Based on your earlier advice, I understand that I should rebuild my ML model with a different architecture, so I'm setting up my machine to compile models.

I've now managed to build TVM from source and used export PYTHONPATH=/Users/elepedus/Developer/work/tvm-unity/python/:$PYTHONPATH, but when I try to run python3 -m mlc_llm.build --help, I always get a missing dependency eg numpy,scipy, psutil, typing_extensions,attr, pytorch etc

I never thought I'd miss NPM's package.json πŸ˜“

elepedus commented 1 year ago

After installing all the missing modules, I get a new error:

python3 -m mlc_llm.build --hf-path togethercomputer/RedPajama-INCITE-Chat-3B-v1 --target metal --quantization q4f16_1
Weights exist at dist/models/RedPajama-INCITE-Chat-3B-v1, skipping download.
Using path "dist/models/RedPajama-INCITE-Chat-3B-v1" for model "RedPajama-INCITE-Chat-3B-v1"
Database paths: ['log_db/rwkv-raven-3b', 'log_db/redpajama-3b-q4f16', 'log_db/redpajama-3b-q4f32', 'log_db/rwkv-raven-1b5', 'log_db/dolly-v2-3b', 'log_db/rwkv-raven-7b', 'log_db/vicuna-v1-7b']
[17:03:55] /Users/elepedus/Developer/work/tvm-unity/src/runtime/metal/metal_device_api.mm:167: Intializing Metal device 0, name=Apple M2 Max
Host CPU dection:
  Target triple: arm64-apple-darwin22.5.0
  Process triple: arm64-apple-darwin22.5.0
  Host CPU: apple-m1
Target configured: metal -keys=metal,gpu -max_function_args=31 -max_num_threads=256 -max_shared_memory_per_block=32768 -max_threads_per_block=1024 -thread_warp_size=32
Traceback (most recent call last):
  File "/Users/elepedus/miniconda3/envs/mlc-chat-venv-src/lib/python3.10/runpy.py", line 196, in _run_module_as_main
    return _run_code(code, main_globals, None,
  File "/Users/elepedus/miniconda3/envs/mlc-chat-venv-src/lib/python3.10/runpy.py", line 86, in _run_code
    exec(code, run_globals)
  File "/Users/elepedus/Developer/work/mlc-llm-src/mlc_llm/build.py", line 13, in <module>
    main()
  File "/Users/elepedus/Developer/work/mlc-llm-src/mlc_llm/build.py", line 10, in main
    core.build_model_from_args(parsed_args)
  File "/Users/elepedus/Developer/work/mlc-llm-src/mlc_llm/core.py", line 471, in build_model_from_args
    mod, param_manager, params = gpt_neox.get_model(args, config)
  File "/Users/elepedus/Developer/work/mlc-llm-src/mlc_llm/relax_model/gpt_neox.py", line 787, in get_model
    param_manager.set_param_loading_func(
  File "/Users/elepedus/Developer/work/mlc-llm-src/mlc_llm/relax_model/param_manager.py", line 331, in set_param_loading_func
    self.torch_pname2binname = load_torch_pname2binname_map(
  File "/Users/elepedus/Developer/work/mlc-llm-src/mlc_llm/relax_model/param_manager.py", line 834, in load_torch_pname2binname_map
    assert os.path.isfile(single_shard_path)
AssertionError
elepedus commented 1 year ago

Looks like the error above is caused by the script not downloading the model correctly when passing the --hf-path togethercomputer/RedPajama-INCITE-Chat-3B-v1 param.

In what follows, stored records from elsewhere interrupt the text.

/-- **Giga–Miura 2011, Theorem 1.1 (continuous alignment (CA) under Type I excludes blow-up), PROVED**
— discharge of the named fact `Literature.Analysis.FluidPDE.gigaMiura_continuousAlignment_typeI`
(Giga–Gu–Hsu 2019 Thm 1.1 restating Giga–Miura 2011; tree frame as in `ContinuousAlignmentTypeI`):
(CA) is (CA′) with `o(1) = √(ν(T − t))` (`gigaMiura_continuousAlignment_typeI_of_scaledAlignment`,
Remark 1.4), and the (CA′) theorem is `gigaMiura2011_scaledAlignment_typeI_holds`.
[cite: GigaMiura2011, Thm 1.1 (§1, HUPS preprint #956 p. 3; as restated in GigaGuHsu2019 Thm 1.1 p. 2)] -/
theorem gigaMiura_continuousAlignment_typeI_holds :
    Literature.Analysis.FluidPDE.gigaMiura_continuousAlignment_typeI :=
  gigaMiura_continuousAlignment_typeI_of_scaledAlignment gigaMiura2011_scaledAlignment_typeI_holds

end Summit.NavierStokesRegularity.NavierStokesRegularity.Theorems

end
import Mathlib.LinearAlgebra.Matrix.PosDef
import Mathlib.LinearAlgebra.Matrix.Kronecker
import Mathlib.Analysis.Matrix.Order
import Mathlib.Algebra.QuadraticDiscriminant
import Mathlib.Tactic.Linarith
import Mathlib.Tactic.Positivity
import Mathlib.Tactic.Ring
import HarnessLib

/-!
# Rayleigh suprema of tensor-product forms: the «multiplicative × profile» step of mollifier optimality

Topic `Literature/NumberTheory/LFunctions` (namespace
`Literature.NumberTheory.LFunctions.MollifierTensorOptimality`). PROVED, elementary linear algebra
over `ℝ`; no named facts are introduced (D-0026). Typed for the cell `landau-siegel` (rung F-S3,
sub-cell §B-fam) as the abstract half of the derivation recorded in `B-fam/num-1/Q08-PROBE.md` §2
and in `MollifierEulerCorrection` (the prime-by-prime half), in support of the C0⁺ / famE-09 row
(`KMV2000.LinearMollifierOptimality`): a DERIVATION about the main-term forms of the cited source.

## What the source prints (held text, read 2026-08-26)

E. Kowalski, P. Michel, J. VanderKam, J. reine angew. Math. 526 (2000) 1–34
[held: `paper:doi-10-1515-crll-2000-074`]: the first and second harmonic mollified moments of
`Λ(f,½)` for the mollifier (9) are, at leading order, a LINEAR form (20) and a QUADRATIC form
(Prop 5.1 p. 18, (30)–(33)) in the profile `P`, with arithmetic constants `η₁ = ζ(2)`, `η₂ = ζ(2)²`
coming from convergent Euler products (pp. 11, 15–16); the non-vanishing proportion is bounded
below by the Cauchy–Schwarz ratio (32) of Theorem 6.1.

## What is typed here (derivation)

For a general coefficient array `x_m = μ(m)·F(m, log(M/m)/log M)` with `F` in the span of
(multiplicative function of the squarefree kernel) × (profile), the leading-order linear form is a
PURE tensor `⊗_p a_p ⊗ λ` and the quadratic form a tensor (Kronecker) product `⊗_p H_p ⊗ B` of the
local forms of `MollifierEulerCorrection` with the profile forms of Theorem 6.1. The supremum of
the Cauchy–Schwarz ratio over such a tensor space FACTORISES; this file proves the two abstract
facts that make it so:
* `dotProduct_sq_le` : for a real positive semi-definite matrix `H` and a solution `y` of
  `H y = ℓ`, every `x` satisfies `(ℓ·x)² ≤ (ℓ·y)·(xᵀHx)` — the Rayleigh quotient `(ℓ·x)²/(xᵀHx)` is
  at most `ℓ·y = ℓᵀH⁻¹ℓ`, and `dotProduct_sq_eq_at_solution` : it is attained at `x = y`;
* `kronVec_mulVec`, `kronVec_dotProduct` : Kronecker products act factor-wise on pure tensors;
* `tensor_dotProduct_sq_le` : for `H₁ y₁ = ℓ₁`, `H₂ y₂ = ℓ₂` (both PSD), every `x` on the product
  index set satisfies `((ℓ₁⊗ℓ₂)·x)² ≤ (ℓ₁·y₁)(ℓ₂·y₂)·(xᵀ(H₁ ⊗ₖ H₂)x)`, and
  `tensor_dotProduct_sq_eq_at_solution` : equality at the pure tensor `x = y₁ ⊗ y₂` — i.e. the
  supremum over the WHOLE tensor space equals the product of the factor suprema and is attained on a
  pure tensor. Iterating over the primes (each local factor `≤ 1` with equality at `1/ψ(p)`,
  `MollifierEulerCorrection.firstLocal_sq_le_secondLocal`) and the profile factor
  (`OnePieceMollifierCeiling.propIS_le`) gives: KMV's `ψ⁻¹·x²` is the leading-order optimum over all
  such arrays, value `Δ/(2(1+Δ))` (all forms).
WHAT THIS IS NOT: no identification of KMV's finite-`q` moments with these forms (that is famE-01 /
the D-fam-1 forms with a `g`-slot, typed elsewhere), nothing about coefficient arrays outside the
tensor span (anatomy-dependent designs), nothing about Landau–Siegel zeros.

## References

* [KowalskiMichelVanderKam2000] (9) p. 7, (20) p. 11, Prop 5.1 p. 18, Thm 6.1 (32) p. 20 (held).
-/

namespace Literature.NumberTheory.LFunctions.MollifierTensorOptimality

open Matrix
open scoped Kronecker

variable {n m : Type*} [Fintype n] [Fintype m]

omit [Fintype n] in
/-- A real positive semi-definite matrix is symmetric (plumbing: `Hᴴ = Hᵀ` over `ℝ`). [folklore] -/
private theorem transpose_eq_of_posSemidef (H : Matrix n n ℝ) (hH : H.PosSemidef) : Hᵀ = H := by
  have h := hH.1
  rwa [IsHermitian, conjTranspose_eq_transpose_of_trivial] at h

/-- A real positive semi-definite matrix has a non-negative quadratic form (plumbing: `star v = v`
over `ℝ`). [folklore] -/
private theorem quadForm_nonneg (H : Matrix n n ℝ) (hH : H.PosSemidef) (v : n → ℝ) :
    0 ≤ v ⬝ᵥ H *ᵥ v := by
  have h := hH.dotProduct_mulVec_nonneg v
  rwa [star_trivial] at h

/-- **Rayleigh–Cauchy–Schwarz bound.** For a real positive semi-definite matrix `H`, a vector `ℓ`
in its range and any solution `y` of `H y = ℓ`: every `x` satisfies `(ℓ·x)² ≤ (ℓ·y)·(xᵀ H x)`.
Hence the Cauchy–Schwarz ratio `(ℓ·x)²/(xᵀHx)` of a (first moment)²/(second moment) functional
with linear form `ℓ` and quadratic form `H` is at most `ℓ·y = ℓᵀH⁻¹ℓ` — the «pencil optimum» the
cell's evaluators report. Proof: `t ↦ (x − t y)ᵀH(x − t y) ≥ 0` has non-positive discriminant.
[cite: KowalskiMichelVanderKam2000, Thm 6.1 (32) p. 20 («Max_{P,Δ} R(P,Q)» as a Rayleigh quotient) (derivation: abstract form)] -/
theorem dotProduct_sq_le (H : Matrix n n ℝ) (hH : H.PosSemidef) (ℓ y x : n → ℝ)
    (hy : H *ᵥ y = ℓ) : (ℓ ⬝ᵥ x) ^ 2 ≤ (ℓ ⬝ᵥ y) * (x ⬝ᵥ H *ᵥ x) := by
  have hsym : Hᵀ = H := transpose_eq_of_posSemidef H hH
  -- yᵀ H x = ℓ·x (symmetry) and yᵀ H y = ℓ·y
  have hyx : y ⬝ᵥ H *ᵥ x = ℓ ⬝ᵥ x := by
    rw [dotProduct_mulVec, ← mulVec_transpose, hsym, hy]
  have hxy : x ⬝ᵥ H *ᵥ y = ℓ ⬝ᵥ x := by rw [hy, dotProduct_comm]
  have hyy : y ⬝ᵥ H *ᵥ y = ℓ ⬝ᵥ y := by rw [hy, dotProduct_comm]
  -- the quadratic t ↦ (x - t y)ᵀ H (x - t y)
  have hquad : ∀ t : ℝ,
      0 ≤ (ℓ ⬝ᵥ y) * (t * t) + (-(2 * (ℓ ⬝ᵥ x))) * t + x ⬝ᵥ H *ᵥ x := by
    intro t
    have h0 := quadForm_nonneg H hH (x - t • y)
    have hexp : (x - t • y) ⬝ᵥ H *ᵥ (x - t • y)
        = x ⬝ᵥ H *ᵥ x - t * (x ⬝ᵥ H *ᵥ y) - t * (y ⬝ᵥ H *ᵥ x) + t * t * (y ⬝ᵥ H *ᵥ y) := by
      rw [mulVec_sub, mulVec_smul, sub_dotProduct, dotProduct_sub, dotProduct_sub, dotProduct_smul,
        smul_dotProduct, smul_dotProduct, dotProduct_smul]
      simp only [smul_eq_mul]
      ring
    rw [hexp, hxy, hyx, hyy] at h0
    nlinarith [h0]
  have hdisc := discrim_le_zero hquad
  unfold discrim at hdisc
  nlinarith [hdisc]

/-- **The bound is attained at the solution**: with `H y = ℓ`, `(ℓ·y)² = (ℓ·y)·(yᵀHy)`, so the
supremum of the Rayleigh quotient is exactly `ℓ·y` (when `ℓ·y > 0`).
[cite: KowalskiMichelVanderKam2000, Thm 6.1 (32) p. 20 (derivation: abstract form)] -/
theorem dotProduct_sq_eq_at_solution (H : Matrix n n ℝ) (ℓ y : n → ℝ) (hy : H *ᵥ y = ℓ) :
    (ℓ ⬝ᵥ y) ^ 2 = (ℓ ⬝ᵥ y) * (y ⬝ᵥ H *ᵥ y) := by
  rw [hy, dotProduct_comm y ℓ]; ring

/-- The pure tensor (Kronecker product) of two coefficient vectors: `(v ⊗ w)(i,j) = v i · w j`.
[cite: KowalskiMichelVanderKam2000, §4.1 p. 11 and §5.1 pp. 15–16 (Euler products of local factors) (derivation: tensor bookkeeping)] -/
def kronVec (v : n → ℝ) (w : m → ℝ) : n × m → ℝ := fun p => v p.1 * w p.2

/-- Kronecker products act factor-wise on pure tensors: `(A ⊗ₖ B)(v ⊗ w) = (A v) ⊗ (B w)`.
[cite: KowalskiMichelVanderKam2000, §5.1 pp. 15–16 (derivation: tensor bookkeeping)] -/
theorem kronVec_mulVec (A : Matrix n n ℝ) (B : Matrix m m ℝ) (v : n → ℝ) (w : m → ℝ) :
    (A ⊗ₖ B) *ᵥ kronVec v w = kronVec (A *ᵥ v) (B *ᵥ w) := by
  funext p
  rcases p with ⟨i, j⟩
  simp only [mulVec, dotProduct, kronVec, kroneckerMap_apply]
  rw [Fintype.sum_prod_type, Fintype.sum_mul_sum]
  apply Finset.sum_congr rfl
  intro k _
  apply Finset.sum_congr rfl
  intro l _
  ring

/-- Dot products of pure tensors factorise: `(v ⊗ w)·(v' ⊗ w') = (v·v')(w·w')`.
[cite: KowalskiMichelVanderKam2000, §5.1 pp. 15–16 (derivation: tensor bookkeeping)] -/
theorem kronVec_dotProduct (v v' : n → ℝ) (w w' : m → ℝ) :
    kronVec v w ⬝ᵥ kronVec v' w' = (v ⬝ᵥ v') * (w ⬝ᵥ w') := by
  simp only [dotProduct, kronVec]
  rw [Fintype.sum_prod_type, Fintype.sum_mul_sum]
  apply Finset.sum_congr rfl
  intro k _
  apply Finset.sum_congr rfl
  intro l _
  ring

/-- **Tensor Rayleigh bound.** For real positive semi-definite `H₁, H₂` with `H₁ y₁ = ℓ₁`,
`H₂ y₂ = ℓ₂`, EVERY vector `x` on the product index set (not only pure tensors) satisfies
`((ℓ₁ ⊗ ℓ₂)·x)² ≤ (ℓ₁·y₁)(ℓ₂·y₂) · xᵀ(H₁ ⊗ₖ H₂)x`: the supremum of the Cauchy–Schwarz ratio over
the whole tensor space is at most the PRODUCT of the factor suprema. (Applied prime by prime and
to the profile factor: no coefficient array in the span of multiplicative × profile designs beats
the product of the local optima.)
[cite: KowalskiMichelVanderKam2000, Thm 6.1 (32) p. 20 with §4.1/§5.1 (η₁ = ζ(2), η₂ = ζ(2)²) (derivation: tensor factorisation of the leading-order forms)] -/
theorem tensor_dotProduct_sq_le (H₁ : Matrix n n ℝ) (H₂ : Matrix m m ℝ)
    (h₁ : H₁.PosSemidef) (h₂ : H₂.PosSemidef) (ℓ₁ y₁ : n → ℝ) (ℓ₂ y₂ : m → ℝ)
    (hy₁ : H₁ *ᵥ y₁ = ℓ₁) (hy₂ : H₂ *ᵥ y₂ = ℓ₂) (x : n × m → ℝ) :
    (kronVec ℓ₁ ℓ₂ ⬝ᵥ x) ^ 2 ≤ ((ℓ₁ ⬝ᵥ y₁) * (ℓ₂ ⬝ᵥ y₂)) * (x ⬝ᵥ (H₁ ⊗ₖ H₂) *ᵥ x) := by
  have hK : (H₁ ⊗ₖ H₂).PosSemidef := h₁.kronecker h₂
  have hsol : (H₁ ⊗ₖ H₂) *ᵥ kronVec y₁ y₂ = kronVec ℓ₁ ℓ₂ := by
    rw [kronVec_mulVec, hy₁, hy₂]
  have h := dotProduct_sq_le (H₁ ⊗ₖ H₂) hK (kronVec ℓ₁ ℓ₂) (kronVec y₁ y₂) x hsol
  rwa [kronVec_dotProduct] at h

/-- **… and it is attained on a pure tensor**: at `x = y₁ ⊗ y₂` the ratio equals
`(ℓ₁·y₁)(ℓ₂·y₂)`, so sup over the tensor space = product of the factor sups, with a pure-tensor
maximiser (for KMV: `g = 1/ψ` at every prime times the profile `x²`).
[cite: KowalskiMichelVanderKam2000, (9) p. 7 with Thm 6.1 p. 20 (derivation)] -/
theorem tensor_dotProduct_sq_eq_at_solution (H₁ : Matrix n n ℝ) (H₂ : Matrix m m ℝ)
    (ℓ₁ y₁ : n → ℝ) (ℓ₂ y₂ : m → ℝ) (hy₁ : H₁ *ᵥ y₁ = ℓ₁) (hy₂ : H₂ *ᵥ y₂ = ℓ₂) :
    (kronVec ℓ₁ ℓ₂ ⬝ᵥ kronVec y₁ y₂) ^ 2
      = ((ℓ₁ ⬝ᵥ y₁) * (ℓ₂ ⬝ᵥ y₂)) * (kronVec y₁ y₂ ⬝ᵥ (H₁ ⊗ₖ H₂) *ᵥ kronVec y₁ y₂) := by
  rw [kronVec_mulVec, hy₁, hy₂, kronVec_dotProduct, kronVec_dotProduct, dotProduct_comm y₁ ℓ₁,
    dotProduct_comm y₂ ℓ₂]
  ring

end Literature.NumberTheory.LFunctions.MollifierTensorOptimality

The cloned repository only contains a few json files (perhaps it's not doing git lfs clone?) Either way, if I manually clone the repo with all the correct files in it, then I'm able to build the model and use it from the CLI.

Next, I will try to compile the model for different archs and see if I can get XCode to build the Mac Catalyst app with it.

bryan1anderson commented 2 weeks ago

@elepedus did you get any further than this?